__Records supplied__:
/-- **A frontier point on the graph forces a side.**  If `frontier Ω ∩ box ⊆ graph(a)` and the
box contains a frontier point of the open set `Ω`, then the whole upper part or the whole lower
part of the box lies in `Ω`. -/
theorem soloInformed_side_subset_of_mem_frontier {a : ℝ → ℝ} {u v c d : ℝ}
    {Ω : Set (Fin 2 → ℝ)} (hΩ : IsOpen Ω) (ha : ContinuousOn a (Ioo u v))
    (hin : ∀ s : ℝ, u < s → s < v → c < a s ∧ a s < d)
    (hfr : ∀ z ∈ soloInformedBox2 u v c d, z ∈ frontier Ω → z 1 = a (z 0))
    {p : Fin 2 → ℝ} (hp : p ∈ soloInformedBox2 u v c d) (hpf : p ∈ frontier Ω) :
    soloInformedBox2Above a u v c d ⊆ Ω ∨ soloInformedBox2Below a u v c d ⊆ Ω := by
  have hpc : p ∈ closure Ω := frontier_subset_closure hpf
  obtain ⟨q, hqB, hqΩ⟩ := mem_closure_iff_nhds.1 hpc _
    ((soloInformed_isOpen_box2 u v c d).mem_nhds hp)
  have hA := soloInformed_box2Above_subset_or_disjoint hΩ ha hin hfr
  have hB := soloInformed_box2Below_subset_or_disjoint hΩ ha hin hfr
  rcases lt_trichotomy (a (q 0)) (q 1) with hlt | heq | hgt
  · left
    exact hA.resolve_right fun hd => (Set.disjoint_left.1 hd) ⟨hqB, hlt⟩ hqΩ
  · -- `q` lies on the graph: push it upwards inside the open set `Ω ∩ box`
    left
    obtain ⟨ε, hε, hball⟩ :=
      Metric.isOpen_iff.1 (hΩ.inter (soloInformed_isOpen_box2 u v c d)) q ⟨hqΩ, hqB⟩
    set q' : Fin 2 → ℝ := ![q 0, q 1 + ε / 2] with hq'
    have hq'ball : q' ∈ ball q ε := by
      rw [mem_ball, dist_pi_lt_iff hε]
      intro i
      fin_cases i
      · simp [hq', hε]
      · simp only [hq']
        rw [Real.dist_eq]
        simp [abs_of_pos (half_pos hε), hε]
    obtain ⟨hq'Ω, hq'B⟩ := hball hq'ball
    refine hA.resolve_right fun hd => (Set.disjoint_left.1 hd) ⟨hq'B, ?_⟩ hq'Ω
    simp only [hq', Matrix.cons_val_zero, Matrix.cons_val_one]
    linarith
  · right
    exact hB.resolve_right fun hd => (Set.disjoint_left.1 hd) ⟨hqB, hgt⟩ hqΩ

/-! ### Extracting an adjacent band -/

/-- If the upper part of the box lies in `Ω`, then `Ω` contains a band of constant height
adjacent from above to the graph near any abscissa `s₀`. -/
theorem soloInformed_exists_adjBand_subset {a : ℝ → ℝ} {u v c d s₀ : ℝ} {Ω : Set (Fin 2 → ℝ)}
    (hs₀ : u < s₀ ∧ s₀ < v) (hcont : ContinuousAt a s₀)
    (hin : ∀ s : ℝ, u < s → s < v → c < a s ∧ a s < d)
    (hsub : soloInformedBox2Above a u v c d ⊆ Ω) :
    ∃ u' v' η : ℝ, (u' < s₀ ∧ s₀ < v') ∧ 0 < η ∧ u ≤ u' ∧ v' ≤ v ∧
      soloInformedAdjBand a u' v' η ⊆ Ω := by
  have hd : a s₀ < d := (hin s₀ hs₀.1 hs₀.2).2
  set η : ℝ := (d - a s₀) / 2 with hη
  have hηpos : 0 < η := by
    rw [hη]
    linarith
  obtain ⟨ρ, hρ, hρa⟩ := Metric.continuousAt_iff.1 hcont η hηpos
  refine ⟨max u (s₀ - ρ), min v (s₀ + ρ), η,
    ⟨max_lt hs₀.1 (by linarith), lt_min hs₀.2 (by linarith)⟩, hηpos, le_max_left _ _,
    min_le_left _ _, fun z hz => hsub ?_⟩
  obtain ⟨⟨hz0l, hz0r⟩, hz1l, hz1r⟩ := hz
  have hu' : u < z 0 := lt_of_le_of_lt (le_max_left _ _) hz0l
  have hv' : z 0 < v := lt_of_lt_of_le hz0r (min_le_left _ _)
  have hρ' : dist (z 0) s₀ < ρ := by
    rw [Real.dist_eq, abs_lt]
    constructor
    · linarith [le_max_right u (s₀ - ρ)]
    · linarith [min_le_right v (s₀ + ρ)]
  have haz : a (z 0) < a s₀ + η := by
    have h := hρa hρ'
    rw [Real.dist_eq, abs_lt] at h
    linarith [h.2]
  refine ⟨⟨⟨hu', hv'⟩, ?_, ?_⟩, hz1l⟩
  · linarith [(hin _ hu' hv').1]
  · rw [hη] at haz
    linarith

---

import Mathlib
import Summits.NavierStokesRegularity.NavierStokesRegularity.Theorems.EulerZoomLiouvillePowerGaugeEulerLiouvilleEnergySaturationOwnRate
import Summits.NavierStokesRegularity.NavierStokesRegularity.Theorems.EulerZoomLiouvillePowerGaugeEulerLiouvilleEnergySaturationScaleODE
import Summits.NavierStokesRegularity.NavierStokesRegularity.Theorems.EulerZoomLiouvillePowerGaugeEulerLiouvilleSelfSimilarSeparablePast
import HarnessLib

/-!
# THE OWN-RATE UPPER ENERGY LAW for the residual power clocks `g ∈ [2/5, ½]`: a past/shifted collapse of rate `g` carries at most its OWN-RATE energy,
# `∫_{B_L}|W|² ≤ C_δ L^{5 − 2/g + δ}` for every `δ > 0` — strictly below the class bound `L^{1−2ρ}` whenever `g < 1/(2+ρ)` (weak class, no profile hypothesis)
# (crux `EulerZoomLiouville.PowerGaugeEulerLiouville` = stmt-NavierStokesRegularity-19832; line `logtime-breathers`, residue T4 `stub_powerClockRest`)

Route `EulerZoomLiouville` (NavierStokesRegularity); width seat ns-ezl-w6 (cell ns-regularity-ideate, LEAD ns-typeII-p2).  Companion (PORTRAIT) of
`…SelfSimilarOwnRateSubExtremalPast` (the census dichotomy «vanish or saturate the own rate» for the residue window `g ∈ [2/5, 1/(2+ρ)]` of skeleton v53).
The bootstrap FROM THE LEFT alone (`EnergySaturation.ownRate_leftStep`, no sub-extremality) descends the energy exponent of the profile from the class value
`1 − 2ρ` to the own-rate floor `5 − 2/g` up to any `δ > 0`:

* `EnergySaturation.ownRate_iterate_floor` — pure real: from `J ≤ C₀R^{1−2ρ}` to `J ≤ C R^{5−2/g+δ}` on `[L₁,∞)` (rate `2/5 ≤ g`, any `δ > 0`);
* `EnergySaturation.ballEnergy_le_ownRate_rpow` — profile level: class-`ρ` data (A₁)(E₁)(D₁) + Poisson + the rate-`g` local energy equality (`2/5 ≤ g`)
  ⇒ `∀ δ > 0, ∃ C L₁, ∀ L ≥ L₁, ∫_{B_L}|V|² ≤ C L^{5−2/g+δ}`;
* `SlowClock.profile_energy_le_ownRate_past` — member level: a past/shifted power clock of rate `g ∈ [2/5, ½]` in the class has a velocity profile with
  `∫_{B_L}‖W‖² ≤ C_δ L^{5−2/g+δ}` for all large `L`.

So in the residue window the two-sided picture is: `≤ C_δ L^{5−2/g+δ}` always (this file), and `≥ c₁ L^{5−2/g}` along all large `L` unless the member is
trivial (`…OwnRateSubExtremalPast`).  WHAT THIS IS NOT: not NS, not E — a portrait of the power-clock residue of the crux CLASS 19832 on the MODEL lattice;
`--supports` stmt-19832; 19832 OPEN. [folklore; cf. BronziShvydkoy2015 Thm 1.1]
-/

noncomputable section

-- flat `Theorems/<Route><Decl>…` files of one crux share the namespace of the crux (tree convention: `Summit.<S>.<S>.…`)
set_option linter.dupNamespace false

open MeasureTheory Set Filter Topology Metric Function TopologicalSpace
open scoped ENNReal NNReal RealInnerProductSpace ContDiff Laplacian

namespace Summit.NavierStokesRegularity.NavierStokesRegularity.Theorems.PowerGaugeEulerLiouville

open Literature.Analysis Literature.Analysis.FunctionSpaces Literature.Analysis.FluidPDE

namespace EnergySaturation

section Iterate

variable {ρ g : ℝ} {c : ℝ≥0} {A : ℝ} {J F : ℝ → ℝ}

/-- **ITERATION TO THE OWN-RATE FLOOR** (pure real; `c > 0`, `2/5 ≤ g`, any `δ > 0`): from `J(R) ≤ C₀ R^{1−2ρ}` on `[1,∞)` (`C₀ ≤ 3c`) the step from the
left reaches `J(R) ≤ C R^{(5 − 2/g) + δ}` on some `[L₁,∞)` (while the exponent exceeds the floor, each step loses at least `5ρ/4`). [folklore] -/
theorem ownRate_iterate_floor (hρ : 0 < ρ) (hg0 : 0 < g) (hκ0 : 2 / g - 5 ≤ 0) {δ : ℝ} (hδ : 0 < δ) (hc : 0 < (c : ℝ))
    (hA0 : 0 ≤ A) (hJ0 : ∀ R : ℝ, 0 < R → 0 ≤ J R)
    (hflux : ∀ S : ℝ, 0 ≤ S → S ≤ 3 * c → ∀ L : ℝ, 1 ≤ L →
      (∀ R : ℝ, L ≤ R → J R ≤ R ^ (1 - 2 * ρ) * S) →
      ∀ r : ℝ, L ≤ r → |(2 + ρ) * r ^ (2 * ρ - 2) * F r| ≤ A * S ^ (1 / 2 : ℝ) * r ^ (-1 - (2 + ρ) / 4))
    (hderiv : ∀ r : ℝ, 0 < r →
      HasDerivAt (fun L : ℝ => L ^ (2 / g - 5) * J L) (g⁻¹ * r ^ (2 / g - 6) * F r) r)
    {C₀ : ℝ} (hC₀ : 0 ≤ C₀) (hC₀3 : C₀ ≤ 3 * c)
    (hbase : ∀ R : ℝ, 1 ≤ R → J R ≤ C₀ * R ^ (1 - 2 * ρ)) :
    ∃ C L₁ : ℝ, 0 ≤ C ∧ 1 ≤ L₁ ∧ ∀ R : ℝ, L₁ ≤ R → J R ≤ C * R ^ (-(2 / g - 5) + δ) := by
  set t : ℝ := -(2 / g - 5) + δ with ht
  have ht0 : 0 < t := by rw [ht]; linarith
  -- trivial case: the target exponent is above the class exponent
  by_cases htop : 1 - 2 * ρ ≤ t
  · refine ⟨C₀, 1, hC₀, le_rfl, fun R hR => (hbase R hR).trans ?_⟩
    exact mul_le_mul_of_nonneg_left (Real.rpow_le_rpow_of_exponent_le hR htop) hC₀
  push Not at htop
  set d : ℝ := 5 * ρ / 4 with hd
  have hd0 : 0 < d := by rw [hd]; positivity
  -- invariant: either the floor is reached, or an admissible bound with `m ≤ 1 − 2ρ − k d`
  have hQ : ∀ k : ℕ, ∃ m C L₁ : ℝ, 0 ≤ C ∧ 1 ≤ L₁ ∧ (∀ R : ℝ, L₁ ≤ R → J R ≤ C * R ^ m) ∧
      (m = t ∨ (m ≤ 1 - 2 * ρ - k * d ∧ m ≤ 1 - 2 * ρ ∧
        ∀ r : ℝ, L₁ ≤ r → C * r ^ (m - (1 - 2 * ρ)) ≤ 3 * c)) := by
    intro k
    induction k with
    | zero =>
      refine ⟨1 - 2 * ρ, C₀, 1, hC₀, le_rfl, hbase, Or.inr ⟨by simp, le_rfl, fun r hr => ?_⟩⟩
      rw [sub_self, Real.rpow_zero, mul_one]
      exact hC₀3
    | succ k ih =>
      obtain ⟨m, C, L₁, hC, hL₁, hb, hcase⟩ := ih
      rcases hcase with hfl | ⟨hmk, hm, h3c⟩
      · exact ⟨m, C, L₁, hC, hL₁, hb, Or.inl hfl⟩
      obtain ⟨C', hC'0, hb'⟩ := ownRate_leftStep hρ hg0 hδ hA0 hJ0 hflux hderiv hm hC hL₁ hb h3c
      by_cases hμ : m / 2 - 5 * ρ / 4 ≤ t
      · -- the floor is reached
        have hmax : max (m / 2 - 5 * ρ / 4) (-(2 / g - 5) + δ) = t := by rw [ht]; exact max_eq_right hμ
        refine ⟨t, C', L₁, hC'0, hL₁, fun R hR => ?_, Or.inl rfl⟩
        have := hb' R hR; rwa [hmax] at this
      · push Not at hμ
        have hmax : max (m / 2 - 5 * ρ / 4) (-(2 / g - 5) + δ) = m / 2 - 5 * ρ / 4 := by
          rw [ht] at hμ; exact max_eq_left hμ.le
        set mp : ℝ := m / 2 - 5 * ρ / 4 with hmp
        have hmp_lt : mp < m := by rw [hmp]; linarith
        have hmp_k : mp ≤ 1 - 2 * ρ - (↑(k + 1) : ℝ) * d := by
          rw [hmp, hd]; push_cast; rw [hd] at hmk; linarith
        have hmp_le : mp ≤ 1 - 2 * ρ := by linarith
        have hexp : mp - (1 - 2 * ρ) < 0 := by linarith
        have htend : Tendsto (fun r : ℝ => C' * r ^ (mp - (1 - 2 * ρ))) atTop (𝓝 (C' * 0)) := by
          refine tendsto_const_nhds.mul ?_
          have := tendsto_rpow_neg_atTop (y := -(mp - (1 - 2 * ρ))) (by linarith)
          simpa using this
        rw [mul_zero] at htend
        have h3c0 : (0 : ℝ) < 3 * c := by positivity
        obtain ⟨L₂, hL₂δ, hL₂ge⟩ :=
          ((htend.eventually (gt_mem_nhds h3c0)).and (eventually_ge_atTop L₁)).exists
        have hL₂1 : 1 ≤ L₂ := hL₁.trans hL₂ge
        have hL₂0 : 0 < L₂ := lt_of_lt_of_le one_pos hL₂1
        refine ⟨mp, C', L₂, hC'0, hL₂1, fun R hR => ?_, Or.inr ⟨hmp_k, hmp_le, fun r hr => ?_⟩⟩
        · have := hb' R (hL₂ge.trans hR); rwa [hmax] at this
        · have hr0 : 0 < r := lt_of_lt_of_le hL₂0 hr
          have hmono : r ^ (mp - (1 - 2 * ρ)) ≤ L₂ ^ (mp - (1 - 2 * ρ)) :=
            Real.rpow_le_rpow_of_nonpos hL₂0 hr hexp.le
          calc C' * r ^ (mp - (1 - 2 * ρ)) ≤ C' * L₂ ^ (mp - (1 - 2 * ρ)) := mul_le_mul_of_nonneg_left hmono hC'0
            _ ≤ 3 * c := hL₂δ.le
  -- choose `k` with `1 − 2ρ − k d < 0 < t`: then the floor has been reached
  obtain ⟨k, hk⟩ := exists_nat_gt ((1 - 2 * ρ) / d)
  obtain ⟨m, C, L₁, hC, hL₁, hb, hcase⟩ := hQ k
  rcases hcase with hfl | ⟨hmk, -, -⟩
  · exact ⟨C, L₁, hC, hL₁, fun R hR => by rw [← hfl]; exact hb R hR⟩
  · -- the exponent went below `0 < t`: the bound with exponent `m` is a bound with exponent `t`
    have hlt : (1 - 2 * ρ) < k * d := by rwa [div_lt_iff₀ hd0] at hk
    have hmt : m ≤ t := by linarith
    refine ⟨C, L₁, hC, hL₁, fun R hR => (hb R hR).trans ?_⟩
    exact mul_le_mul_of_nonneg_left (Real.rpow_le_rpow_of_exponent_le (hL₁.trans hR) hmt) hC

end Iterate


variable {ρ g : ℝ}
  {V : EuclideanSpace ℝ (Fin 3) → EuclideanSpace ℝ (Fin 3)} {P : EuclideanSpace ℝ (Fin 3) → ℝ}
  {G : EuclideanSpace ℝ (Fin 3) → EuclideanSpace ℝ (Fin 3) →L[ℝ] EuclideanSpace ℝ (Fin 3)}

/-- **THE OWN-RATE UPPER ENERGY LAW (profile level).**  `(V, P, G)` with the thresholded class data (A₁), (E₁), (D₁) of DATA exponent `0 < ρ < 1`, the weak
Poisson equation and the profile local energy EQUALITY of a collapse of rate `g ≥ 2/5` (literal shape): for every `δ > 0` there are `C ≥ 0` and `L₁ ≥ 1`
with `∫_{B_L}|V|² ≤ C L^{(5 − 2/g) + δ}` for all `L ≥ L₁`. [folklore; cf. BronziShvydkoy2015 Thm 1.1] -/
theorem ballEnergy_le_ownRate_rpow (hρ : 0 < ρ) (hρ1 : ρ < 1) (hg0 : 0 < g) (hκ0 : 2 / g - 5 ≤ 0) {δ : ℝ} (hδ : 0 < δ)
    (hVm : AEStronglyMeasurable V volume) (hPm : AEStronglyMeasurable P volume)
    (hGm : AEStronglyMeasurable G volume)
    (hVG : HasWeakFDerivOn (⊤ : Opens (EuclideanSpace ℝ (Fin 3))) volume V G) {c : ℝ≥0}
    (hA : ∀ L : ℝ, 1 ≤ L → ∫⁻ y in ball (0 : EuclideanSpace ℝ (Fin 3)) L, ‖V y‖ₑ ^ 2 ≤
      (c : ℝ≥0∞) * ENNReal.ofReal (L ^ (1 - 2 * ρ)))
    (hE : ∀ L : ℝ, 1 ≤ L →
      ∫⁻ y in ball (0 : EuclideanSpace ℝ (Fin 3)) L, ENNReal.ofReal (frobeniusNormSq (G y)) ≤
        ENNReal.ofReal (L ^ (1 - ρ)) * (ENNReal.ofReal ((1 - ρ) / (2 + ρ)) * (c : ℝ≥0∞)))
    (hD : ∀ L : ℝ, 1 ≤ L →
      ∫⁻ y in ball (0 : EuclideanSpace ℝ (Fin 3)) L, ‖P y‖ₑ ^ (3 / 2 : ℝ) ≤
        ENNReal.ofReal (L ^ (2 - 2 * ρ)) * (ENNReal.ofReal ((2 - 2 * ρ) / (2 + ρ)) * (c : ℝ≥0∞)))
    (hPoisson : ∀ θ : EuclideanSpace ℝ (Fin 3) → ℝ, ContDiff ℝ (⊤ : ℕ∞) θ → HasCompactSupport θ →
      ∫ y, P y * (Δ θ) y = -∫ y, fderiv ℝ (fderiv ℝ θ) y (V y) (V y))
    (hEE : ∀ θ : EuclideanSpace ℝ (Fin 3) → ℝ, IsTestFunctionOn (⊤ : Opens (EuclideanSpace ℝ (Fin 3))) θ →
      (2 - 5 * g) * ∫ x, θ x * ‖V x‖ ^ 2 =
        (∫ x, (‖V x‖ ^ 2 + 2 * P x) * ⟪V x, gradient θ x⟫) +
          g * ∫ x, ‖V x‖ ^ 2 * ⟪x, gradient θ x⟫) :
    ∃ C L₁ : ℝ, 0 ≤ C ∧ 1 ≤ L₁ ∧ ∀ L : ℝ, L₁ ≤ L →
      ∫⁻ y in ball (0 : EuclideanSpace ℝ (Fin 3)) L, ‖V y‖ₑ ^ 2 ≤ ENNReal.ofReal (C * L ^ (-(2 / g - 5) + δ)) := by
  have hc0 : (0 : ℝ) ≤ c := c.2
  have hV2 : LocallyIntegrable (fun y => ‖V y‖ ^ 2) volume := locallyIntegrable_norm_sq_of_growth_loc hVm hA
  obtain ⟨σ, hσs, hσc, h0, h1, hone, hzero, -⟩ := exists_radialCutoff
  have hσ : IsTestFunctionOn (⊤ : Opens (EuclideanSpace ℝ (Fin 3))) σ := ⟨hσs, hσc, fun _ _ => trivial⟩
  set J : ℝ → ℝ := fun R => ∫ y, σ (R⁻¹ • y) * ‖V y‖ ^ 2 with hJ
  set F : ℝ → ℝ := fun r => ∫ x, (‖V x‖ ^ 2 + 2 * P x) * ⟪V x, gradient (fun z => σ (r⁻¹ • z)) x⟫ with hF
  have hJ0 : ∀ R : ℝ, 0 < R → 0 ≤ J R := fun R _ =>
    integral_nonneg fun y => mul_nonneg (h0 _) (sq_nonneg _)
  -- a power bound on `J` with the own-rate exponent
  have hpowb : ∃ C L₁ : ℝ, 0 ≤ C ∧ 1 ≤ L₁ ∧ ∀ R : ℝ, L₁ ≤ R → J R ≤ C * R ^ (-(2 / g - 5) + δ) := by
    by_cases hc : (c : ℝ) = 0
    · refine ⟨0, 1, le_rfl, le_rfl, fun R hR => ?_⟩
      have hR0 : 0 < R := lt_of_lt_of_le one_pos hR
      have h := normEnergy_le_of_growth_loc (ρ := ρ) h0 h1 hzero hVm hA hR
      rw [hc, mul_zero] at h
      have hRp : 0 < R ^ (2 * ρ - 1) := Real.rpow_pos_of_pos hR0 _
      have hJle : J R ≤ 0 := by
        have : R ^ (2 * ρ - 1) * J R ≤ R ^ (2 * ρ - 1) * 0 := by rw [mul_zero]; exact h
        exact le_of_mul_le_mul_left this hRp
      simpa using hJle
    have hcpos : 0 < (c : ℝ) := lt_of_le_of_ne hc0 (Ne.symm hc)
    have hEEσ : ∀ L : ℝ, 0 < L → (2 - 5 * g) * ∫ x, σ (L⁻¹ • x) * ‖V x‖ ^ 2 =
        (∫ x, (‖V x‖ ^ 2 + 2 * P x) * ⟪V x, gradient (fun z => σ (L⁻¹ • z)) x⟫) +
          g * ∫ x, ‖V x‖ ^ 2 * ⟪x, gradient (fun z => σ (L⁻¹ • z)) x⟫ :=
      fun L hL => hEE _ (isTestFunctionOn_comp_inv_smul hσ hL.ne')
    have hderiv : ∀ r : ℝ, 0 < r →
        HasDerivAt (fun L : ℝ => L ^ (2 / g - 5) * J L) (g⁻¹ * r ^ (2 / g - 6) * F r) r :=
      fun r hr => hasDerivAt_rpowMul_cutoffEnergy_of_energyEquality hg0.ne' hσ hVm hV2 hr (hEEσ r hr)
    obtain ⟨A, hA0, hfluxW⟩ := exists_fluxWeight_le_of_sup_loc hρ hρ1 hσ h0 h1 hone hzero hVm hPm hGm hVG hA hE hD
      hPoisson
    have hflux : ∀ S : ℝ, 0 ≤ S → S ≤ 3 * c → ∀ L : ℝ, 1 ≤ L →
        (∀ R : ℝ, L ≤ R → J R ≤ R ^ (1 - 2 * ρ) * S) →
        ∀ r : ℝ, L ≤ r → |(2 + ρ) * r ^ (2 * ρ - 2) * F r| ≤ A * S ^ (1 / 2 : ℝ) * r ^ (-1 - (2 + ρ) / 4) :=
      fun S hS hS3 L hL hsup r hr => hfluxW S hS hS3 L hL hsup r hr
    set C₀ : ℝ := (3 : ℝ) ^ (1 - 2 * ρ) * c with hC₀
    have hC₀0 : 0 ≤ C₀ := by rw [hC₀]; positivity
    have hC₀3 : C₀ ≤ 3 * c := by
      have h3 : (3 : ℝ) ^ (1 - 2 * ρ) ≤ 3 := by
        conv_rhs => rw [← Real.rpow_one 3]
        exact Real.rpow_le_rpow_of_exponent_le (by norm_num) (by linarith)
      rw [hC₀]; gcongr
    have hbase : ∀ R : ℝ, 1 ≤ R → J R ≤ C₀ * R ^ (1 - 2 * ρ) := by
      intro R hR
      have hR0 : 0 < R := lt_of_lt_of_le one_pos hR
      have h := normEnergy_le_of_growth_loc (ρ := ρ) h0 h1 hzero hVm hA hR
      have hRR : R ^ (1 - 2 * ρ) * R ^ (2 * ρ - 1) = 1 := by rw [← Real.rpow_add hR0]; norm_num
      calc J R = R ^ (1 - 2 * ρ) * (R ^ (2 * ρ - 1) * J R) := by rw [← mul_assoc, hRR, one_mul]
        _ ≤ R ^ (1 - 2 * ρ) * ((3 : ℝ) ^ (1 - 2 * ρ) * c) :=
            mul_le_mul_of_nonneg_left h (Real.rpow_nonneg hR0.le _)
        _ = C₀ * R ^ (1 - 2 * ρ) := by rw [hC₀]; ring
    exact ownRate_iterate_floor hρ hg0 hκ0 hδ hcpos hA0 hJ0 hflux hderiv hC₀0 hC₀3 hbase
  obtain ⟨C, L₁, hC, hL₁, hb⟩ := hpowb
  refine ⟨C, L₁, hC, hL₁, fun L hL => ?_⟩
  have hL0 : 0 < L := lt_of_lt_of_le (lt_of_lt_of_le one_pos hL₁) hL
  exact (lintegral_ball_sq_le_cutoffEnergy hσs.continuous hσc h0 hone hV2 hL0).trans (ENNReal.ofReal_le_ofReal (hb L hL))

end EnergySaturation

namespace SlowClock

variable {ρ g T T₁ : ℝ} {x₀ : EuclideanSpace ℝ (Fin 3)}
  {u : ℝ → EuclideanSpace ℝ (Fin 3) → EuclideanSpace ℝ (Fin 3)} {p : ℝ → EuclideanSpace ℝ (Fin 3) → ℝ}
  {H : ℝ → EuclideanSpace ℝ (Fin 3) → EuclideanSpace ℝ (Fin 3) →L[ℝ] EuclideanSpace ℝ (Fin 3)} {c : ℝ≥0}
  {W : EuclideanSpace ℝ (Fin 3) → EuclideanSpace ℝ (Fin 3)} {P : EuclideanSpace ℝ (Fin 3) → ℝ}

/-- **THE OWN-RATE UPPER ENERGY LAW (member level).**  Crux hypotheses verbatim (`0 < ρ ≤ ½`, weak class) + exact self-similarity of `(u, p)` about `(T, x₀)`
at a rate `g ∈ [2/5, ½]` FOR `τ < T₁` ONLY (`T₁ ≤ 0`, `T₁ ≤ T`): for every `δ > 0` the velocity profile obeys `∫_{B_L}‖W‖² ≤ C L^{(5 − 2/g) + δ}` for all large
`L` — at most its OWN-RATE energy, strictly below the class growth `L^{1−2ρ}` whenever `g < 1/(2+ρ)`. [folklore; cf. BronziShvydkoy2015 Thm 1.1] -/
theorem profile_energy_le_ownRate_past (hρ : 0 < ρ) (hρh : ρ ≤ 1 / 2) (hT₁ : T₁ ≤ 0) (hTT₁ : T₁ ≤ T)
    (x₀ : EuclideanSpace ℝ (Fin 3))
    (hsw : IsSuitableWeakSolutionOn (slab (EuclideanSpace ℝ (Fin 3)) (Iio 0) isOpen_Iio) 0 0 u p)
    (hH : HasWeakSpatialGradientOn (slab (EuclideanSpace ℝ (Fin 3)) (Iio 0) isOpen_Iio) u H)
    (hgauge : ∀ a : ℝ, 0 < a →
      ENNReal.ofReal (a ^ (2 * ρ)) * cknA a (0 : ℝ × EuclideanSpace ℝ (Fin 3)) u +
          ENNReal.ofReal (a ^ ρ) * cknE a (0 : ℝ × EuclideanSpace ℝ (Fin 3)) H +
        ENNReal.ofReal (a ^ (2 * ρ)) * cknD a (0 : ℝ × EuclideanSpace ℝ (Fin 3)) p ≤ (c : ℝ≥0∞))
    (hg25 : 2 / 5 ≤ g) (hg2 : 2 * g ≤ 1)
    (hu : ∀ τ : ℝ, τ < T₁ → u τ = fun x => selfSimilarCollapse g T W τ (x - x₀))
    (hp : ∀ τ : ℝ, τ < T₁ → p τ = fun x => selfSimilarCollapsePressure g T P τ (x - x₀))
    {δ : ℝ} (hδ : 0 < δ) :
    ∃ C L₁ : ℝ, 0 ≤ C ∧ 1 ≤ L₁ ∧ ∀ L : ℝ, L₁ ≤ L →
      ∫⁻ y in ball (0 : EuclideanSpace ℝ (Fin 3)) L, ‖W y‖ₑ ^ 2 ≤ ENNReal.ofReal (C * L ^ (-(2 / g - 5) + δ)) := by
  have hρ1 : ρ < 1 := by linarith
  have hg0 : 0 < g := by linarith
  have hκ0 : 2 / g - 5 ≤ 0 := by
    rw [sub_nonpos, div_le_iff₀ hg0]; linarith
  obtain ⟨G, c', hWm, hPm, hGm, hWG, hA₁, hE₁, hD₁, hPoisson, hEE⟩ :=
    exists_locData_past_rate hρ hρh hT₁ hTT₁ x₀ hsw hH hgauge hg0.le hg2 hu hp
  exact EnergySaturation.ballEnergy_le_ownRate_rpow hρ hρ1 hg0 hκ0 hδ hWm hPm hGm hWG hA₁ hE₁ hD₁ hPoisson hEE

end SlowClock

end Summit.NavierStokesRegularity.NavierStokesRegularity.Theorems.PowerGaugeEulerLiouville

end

__Aim of the task__: Above are the records; from them, give again exactly the lines from the one containing "obtain ⟨A, hA0, hfluxW⟩" to the one containing "namespace SlowClock", both lines included, and nothing more.

__Response__:
    obtain ⟨A, hA0, hfluxW⟩ := exists_fluxWeight_le_of_sup_loc hρ hρ1 hσ h0 h1 hone hzero hVm hPm hGm hVG hA hE hD
      hPoisson
    have hflux : ∀ S : ℝ, 0 ≤ S → S ≤ 3 * c → ∀ L : ℝ, 1 ≤ L →
        (∀ R : ℝ, L ≤ R → J R ≤ R ^ (1 - 2 * ρ) * S) →
        ∀ r : ℝ, L ≤ r → |(2 + ρ) * r ^ (2 * ρ - 2) * F r| ≤ A * S ^ (1 / 2 : ℝ) * r ^ (-1 - (2 + ρ) / 4) :=
      fun S hS hS3 L hL hsup r hr => hfluxW S hS hS3 L hL hsup r hr
    set C₀ : ℝ := (3 : ℝ) ^ (1 - 2 * ρ) * c with hC₀
    have hC₀0 : 0 ≤ C₀ := by rw [hC₀]; positivity
    have hC₀3 : C₀ ≤ 3 * c := by
      have h3 : (3 : ℝ) ^ (1 - 2 * ρ) ≤ 3 := by
        conv_rhs => rw [← Real.rpow_one 3]
        exact Real.rpow_le_rpow_of_exponent_le (by norm_num) (by linarith)
      rw [hC₀]; gcongr
    have hbase : ∀ R : ℝ, 1 ≤ R → J R ≤ C₀ * R ^ (1 - 2 * ρ) := by
      intro R hR
      have hR0 : 0 < R := lt_of_lt_of_le one_pos hR
      have h := normEnergy_le_of_growth_loc (ρ := ρ) h0 h1 hzero hVm hA hR
      have hRR : R ^ (1 - 2 * ρ) * R ^ (2 * ρ - 1) = 1 := by rw [← Real.rpow_add hR0]; norm_num
      calc J R = R ^ (1 - 2 * ρ) * (R ^ (2 * ρ - 1) * J R) := by rw [← mul_assoc, hRR, one_mul]
        _ ≤ R ^ (1 - 2 * ρ) * ((3 : ℝ) ^ (1 - 2 * ρ) * c) :=
            mul_le_mul_of_nonneg_left h (Real.rpow_nonneg hR0.le _)
        _ = C₀ * R ^ (1 - 2 * ρ) := by rw [hC₀]; ring
    exact ownRate_iterate_floor hρ hg0 hκ0 hδ hcpos hA0 hJ0 hflux hderiv hC₀0 hC₀3 hbase
  obtain ⟨C, L₁, hC, hL₁, hb⟩ := hpowb
  refine ⟨C, L₁, hC, hL₁, fun L hL => ?_⟩
  have hL0 : 0 < L := lt_of_lt_of_le (lt_of_lt_of_le one_pos hL₁) hL
  exact (lintegral_ball_sq_le_cutoffEnergy hσs.continuous hσc h0 hone hV2 hL0).trans (ENNReal.ofReal_le_ofReal (hb L hL))

end EnergySaturation

namespace SlowClock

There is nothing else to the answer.